A masterpiece about movement, so true, and what else is there to say? Don't know... maybe tomorrow something poppes up.

It's in itself an encounter, a slap in the face and a kick up the bum, with a clear exposition of fears and why we're unmoved by the eternal movement.

Impressive! Today, I was just pondering about it. Shocking to receive your post, haha.

Oh yeah, now it comes back to me...

I realized that I had to stop doing what I was doing and that moved me. Oh yeah, now I know what I want to add... the still-point in the pulse of the ventricular system of the brain and spinal cord; it was part of bodywork training 'cranio-sacral technique', and has a connection with the universal pulse were in milliseconds worlds are created and destroyed, and the still-point is a kind of reset, it's a still part of movement, if you will, or a mini-meditation embedded in movement. I loved the technique and expanded on it way back when I had a practice. Awesome results. It was like taking another body with me on a travel to nowhere, prolonging the still-point, and both client and I deeply relaxed.

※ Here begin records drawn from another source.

import Literature.Probability.Percolation.SahiSunflowerSeparation
import Mathlib.Tactic.Linarith
import Mathlib.Tactic.Ring
import HarnessLib

/-!
# `NoHeavyLowerTail` (crux stmt-CriticalPhenomena-4575), master-family line P1: Sahi's `E_3` on sunflower complements IS Gladkov's slack
# plus a square-minus-product — a quantitative lower bound from Gladkov's theorem and the "core-heavy" stratum

Support file (seat `prim-masterthm-p1`, gen 8; `--supports stmt-CriticalPhenomena-4575`).  No definition, no `sorry`, standard axioms.
Memo `run/shared/lean/prim/prim-masterthm/FROM-prim-masterthm-p1-g8-PRIVATE-COORDINATE.md` §0.

For a three-petal sunflower `U₁, U₂, U₃` of events (all pairwise intersections `= A`; core `a = μ(A)`, petals `c_i = μ(U_i ∖ A)`,
`b = μ((U₁∪U₂∪U₃)ᶜ)`), the tree has `E_3(U₁ᶜ,U₂ᶜ,U₃ᶜ) = (1 + a)(ab − e₂(c)) − e₃(c)` (`sahiE3_compl_sunflower_eq`) and, for increasing `U_i`
under a product measure, Gladkov's `ab ≥ e₂(c)` (`prodBernoulli_strongHarris_sunflower_three`), whence `E_3 ≥ −e₃(c)`
(`prodBernoulli_sahiE3_compl_sunflower_ge`).  THIS FILE: the identity regroups as
* `sahiE3_compl_sunflower_eq_gladkov_add_sq` — **`E_3(U₁ᶜ,U₂ᶜ,U₃ᶜ) = [ab − e₂(c)] + [μ(A)² − μ(U₁)μ(U₂)μ(U₃)]`** (any probability measure):
  Kahn's Conjecture 5 on sunflower complements says exactly that GLADKOV'S SLACK DOMINATES `μ(U₁)μ(U₂)μ(U₃) − μ(A)²`;
* `prodBernoulli_sahiE3_compl_sunflower_ge_sq_sub_prod` — hence, for increasing `U_i` under a product measure,
  **`E_3(U₁ᶜ,U₂ᶜ,U₃ᶜ) ≥ μ(A)² − μ(U₁)μ(U₂)μ(U₃)`** (a second Gladkov corollary; neither it nor `≥ −e₃` implies the other);
* `prodBernoulli_sahiE3_compl_sunflower_nonneg_of_coreHeavy` — **the CORE-HEAVY STRATUM**: if `μ(U₁)μ(U₂)μ(U₃) ≤ μ(A)²` then
  `E_3(U₁ᶜ,U₂ᶜ,U₃ᶜ) ≥ 0` (Kahn's Conjecture 5 / the tree's open `(1+a)(ab−e₂) ≥ e₃` for these sunflowers; contains all near-diagonal triples,
  e.g. `U₁ = U₂ = U₃`, and is transversal to the cylinder strata of `…SahiCoSunflowerOrCoordinate/Cylinder`).
In the "pairwise-intersection" variables of the seat's memo (`U_i = F_jF_k`, `a = μ(F₁F₂F₃)`, `v_i = μ(U_i)`):
`E = (1+a)(1+Σv_i) − Π(1+v_i) = Gladkov + a² − v₁v₂v₃`.  HONEST FRAMING: corollaries of a published theorem plus bookkeeping; the conjecture
itself remains OPEN. [this work]
-/

noncomputable section

namespace Summit.CriticalPhenomena.PercolationContinuityZ3.Theorems

namespace SahiSunflowerGladkovSquare

open MeasureTheory Literature.Probability.LatticeModels

/-! ### 1. The regrouped identity (any probability measure) -/

section General

variable {Ω : Type*} [MeasurableSpace Ω] (μ : Measure Ω) [IsProbabilityMeasure μ]
variable {U₁ U₂ U₃ A : Set Ω}

/-- **`E_3` on sunflower complements = Gladkov's slack + (core² − product of the members).**  For a probability measure and a measurable
sunflower `U₁ ∩ U₂ = U₁ ∩ U₃ = U₂ ∩ U₃ = A`:
`E_3(U₁ᶜ,U₂ᶜ,U₃ᶜ) = [μ(A)·μ((U₁∪U₂∪U₃)ᶜ) − e₂(μ(U_i∖A))] + [μ(A)² − μ(U₁)μ(U₂)μ(U₃)]`. [this work] -/
theorem sahiE3_compl_sunflower_eq_gladkov_add_sq (h₁ : MeasurableSet U₁) (h₂ : MeasurableSet U₂) (h₃ : MeasurableSet U₃)
    (h12 : U₁ ∩ U₂ = A) (h13 : U₁ ∩ U₃ = A) (h23 : U₂ ∩ U₃ = A) :
    sahiE3 μ U₁ᶜ U₂ᶜ U₃ᶜ =
      (μ.real A * μ.real (U₁ ∪ U₂ ∪ U₃)ᶜ -
          (μ.real (U₁ \ A) * μ.real (U₂ \ A) + μ.real (U₁ \ A) * μ.real (U₃ \ A) + μ.real (U₂ \ A) * μ.real (U₃ \ A)))
        + (μ.real A ^ 2 - μ.real U₁ * μ.real U₂ * μ.real U₃) := by
  rw [sahiE3_compl_sunflower_eq μ h₁ h₂ h₃ h12 h13 h23]
  have hA : MeasurableSet A := by rw [← h12]; exact h₁.inter h₂
  have hAU₁ : A ⊆ U₁ := by rw [← h12]; exact Set.inter_subset_left
  have hAU₂ : A ⊆ U₂ := by rw [← h12]; exact Set.inter_subset_right
  have hAU₃ : A ⊆ U₃ := by rw [← h13]; exact Set.inter_subset_right
  have d₁ : μ.real (U₁ \ A) = μ.real U₁ - μ.real A := measureReal_sdiff hAU₁ hA
  have d₂ : μ.real (U₂ \ A) = μ.real U₂ - μ.real A := measureReal_sdiff hAU₂ hA
  have d₃ : μ.real (U₃ \ A) = μ.real U₃ - μ.real A := measureReal_sdiff hAU₃ hA
  have hb : μ.real (U₁ ∪ U₂ ∪ U₃)ᶜ = 1 - (μ.real U₁ + μ.real U₂ + μ.real U₃ - 2 * μ.real A) := by
    rw [measureReal_compl ((h₁.union h₂).union h₃), probReal_univ,
      measureReal_union₃_of_pairwise_inter_eq μ h₂ h₃ h12 h13 h23]
  rw [d₁, d₂, d₃, hb]
  ring

end General

/-! ### 2. Product measures: the lower bound and the core-heavy stratum -/

section ProdBernoulli

variable {ι : Type*} [Finite ι]

/-- **Second Gladkov corollary.**  For `μ = prodBernoulli p` and INCREASING `U₁, U₂, U₃` with all pairwise intersections `A`:
`E_3(U₁ᶜ,U₂ᶜ,U₃ᶜ) ≥ μ(A)² − μ(U₁)μ(U₂)μ(U₃)` — Gladkov's `ab ≥ e₂` dropped from the regrouped identity. [this work] -/
theorem prodBernoulli_sahiE3_compl_sunflower_ge_sq_sub_prod (p : ι → unitInterval) {U₁ U₂ U₃ A : Set (Set ι)}
    (hU₁ : IsUpperSet U₁) (hU₂ : IsUpperSet U₂) (hU₃ : IsUpperSet U₃) (h12 : U₁ ∩ U₂ = A) (h13 : U₁ ∩ U₃ = A)
    (h23 : U₂ ∩ U₃ = A) :
    (prodBernoulli p).real A ^ 2 - (prodBernoulli p).real U₁ * (prodBernoulli p).real U₂ * (prodBernoulli p).real U₃ ≤
      sahiE3 (prodBernoulli p) U₁ᶜ U₂ᶜ U₃ᶜ := by
  classical
  rw [sahiE3_compl_sunflower_eq_gladkov_add_sq (prodBernoulli p) MeasurableSet.of_discrete MeasurableSet.of_discrete
    MeasurableSet.of_discrete h12 h13 h23]
  have hG := prodBernoulli_strongHarris_sunflower_three p hU₁ hU₂ hU₃ h12 h13 h23
  linarith

/-- **THE CORE-HEAVY STRATUM.**  If the sunflower is increasing and `μ(U₁)μ(U₂)μ(U₃) ≤ μ(A)²` (the core carries at least the geometric weight of
the members — e.g. every near-diagonal triple), then Kahn's Conjecture 5 holds for its complements: `0 ≤ E_3(U₁ᶜ,U₂ᶜ,U₃ᶜ)`. [this work] -/
theorem prodBernoulli_sahiE3_compl_sunflower_nonneg_of_coreHeavy (p : ι → unitInterval) {U₁ U₂ U₃ A : Set (Set ι)}
    (hU₁ : IsUpperSet U₁) (hU₂ : IsUpperSet U₂) (hU₃ : IsUpperSet U₃) (h12 : U₁ ∩ U₂ = A) (h13 : U₁ ∩ U₃ = A)
    (h23 : U₂ ∩ U₃ = A)
    (hcore : (prodBernoulli p).real U₁ * (prodBernoulli p).real U₂ * (prodBernoulli p).real U₃ ≤ (prodBernoulli p).real A ^ 2) :
    0 ≤ sahiE3 (prodBernoulli p) U₁ᶜ U₂ᶜ U₃ᶜ := by
  have h := prodBernoulli_sahiE3_compl_sunflower_ge_sq_sub_prod p hU₁ hU₂ hU₃ h12 h13 h23
  linarith

/-- The same stratum in the generator language of the co-sunflower class: for increasing `F₁, F₂, F₃` with
`μ(F₂F₃)·μ(F₁F₃)·μ(F₁F₂) ≤ μ(F₁F₂F₃)²`, `0 ≤ E_3(μ_p; (F₂F₃)ᶜ, (F₁F₃)ᶜ, (F₁F₂)ᶜ)`. [this work] -/
theorem prodBernoulli_sahiE3_complPairInter_nonneg_of_coreHeavy (p : ι → unitInterval) {F₁ F₂ F₃ : Set (Set ι)}
    (h₁ : IsUpperSet F₁) (h₂ : IsUpperSet F₂) (h₃ : IsUpperSet F₃)
    (hcore : (prodBernoulli p).real (F₂ ∩ F₃) * (prodBernoulli p).real (F₁ ∩ F₃) * (prodBernoulli p).real (F₁ ∩ F₂) ≤
      (prodBernoulli p).real (F₁ ∩ F₂ ∩ F₃) ^ 2) :
    0 ≤ sahiE3 (prodBernoulli p) (F₂ ∩ F₃)ᶜ (F₁ ∩ F₃)ᶜ (F₁ ∩ F₂)ᶜ := by
  refine prodBernoulli_sahiE3_compl_sunflower_nonneg_of_coreHeavy p (h₂.inter h₃) (h₁.inter h₃) (h₁.inter h₂)
    (A := F₁ ∩ F₂ ∩ F₃) ?_ ?_ ?_ hcore
  · ext ω; simp only [Set.mem_inter_iff]; tauto
  · ext ω; simp only [Set.mem_inter_iff]; tauto
  · ext ω; simp only [Set.mem_inter_iff]; tauto

end ProdBernoulli

end SahiSunflowerGladkovSquare

end Summit.CriticalPhenomena.PercolationContinuityZ3.Theorems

But yeah, who wants to know about it?

Thank you Bertus! I love this post so much, it's actually a wish come true ☺️ When I saw what has to be stopped I said "I want it to come".... It's in my life not weird anymore but it was still a shock to read this a couple of hours later and have it pointed out to me what I truly don't want to experience, I have to admit, like "proceed on many simultaneous levels" and "true movement is improvised", yakkes... and at the same time see that these are the ways I move towards my goal! How weird is that!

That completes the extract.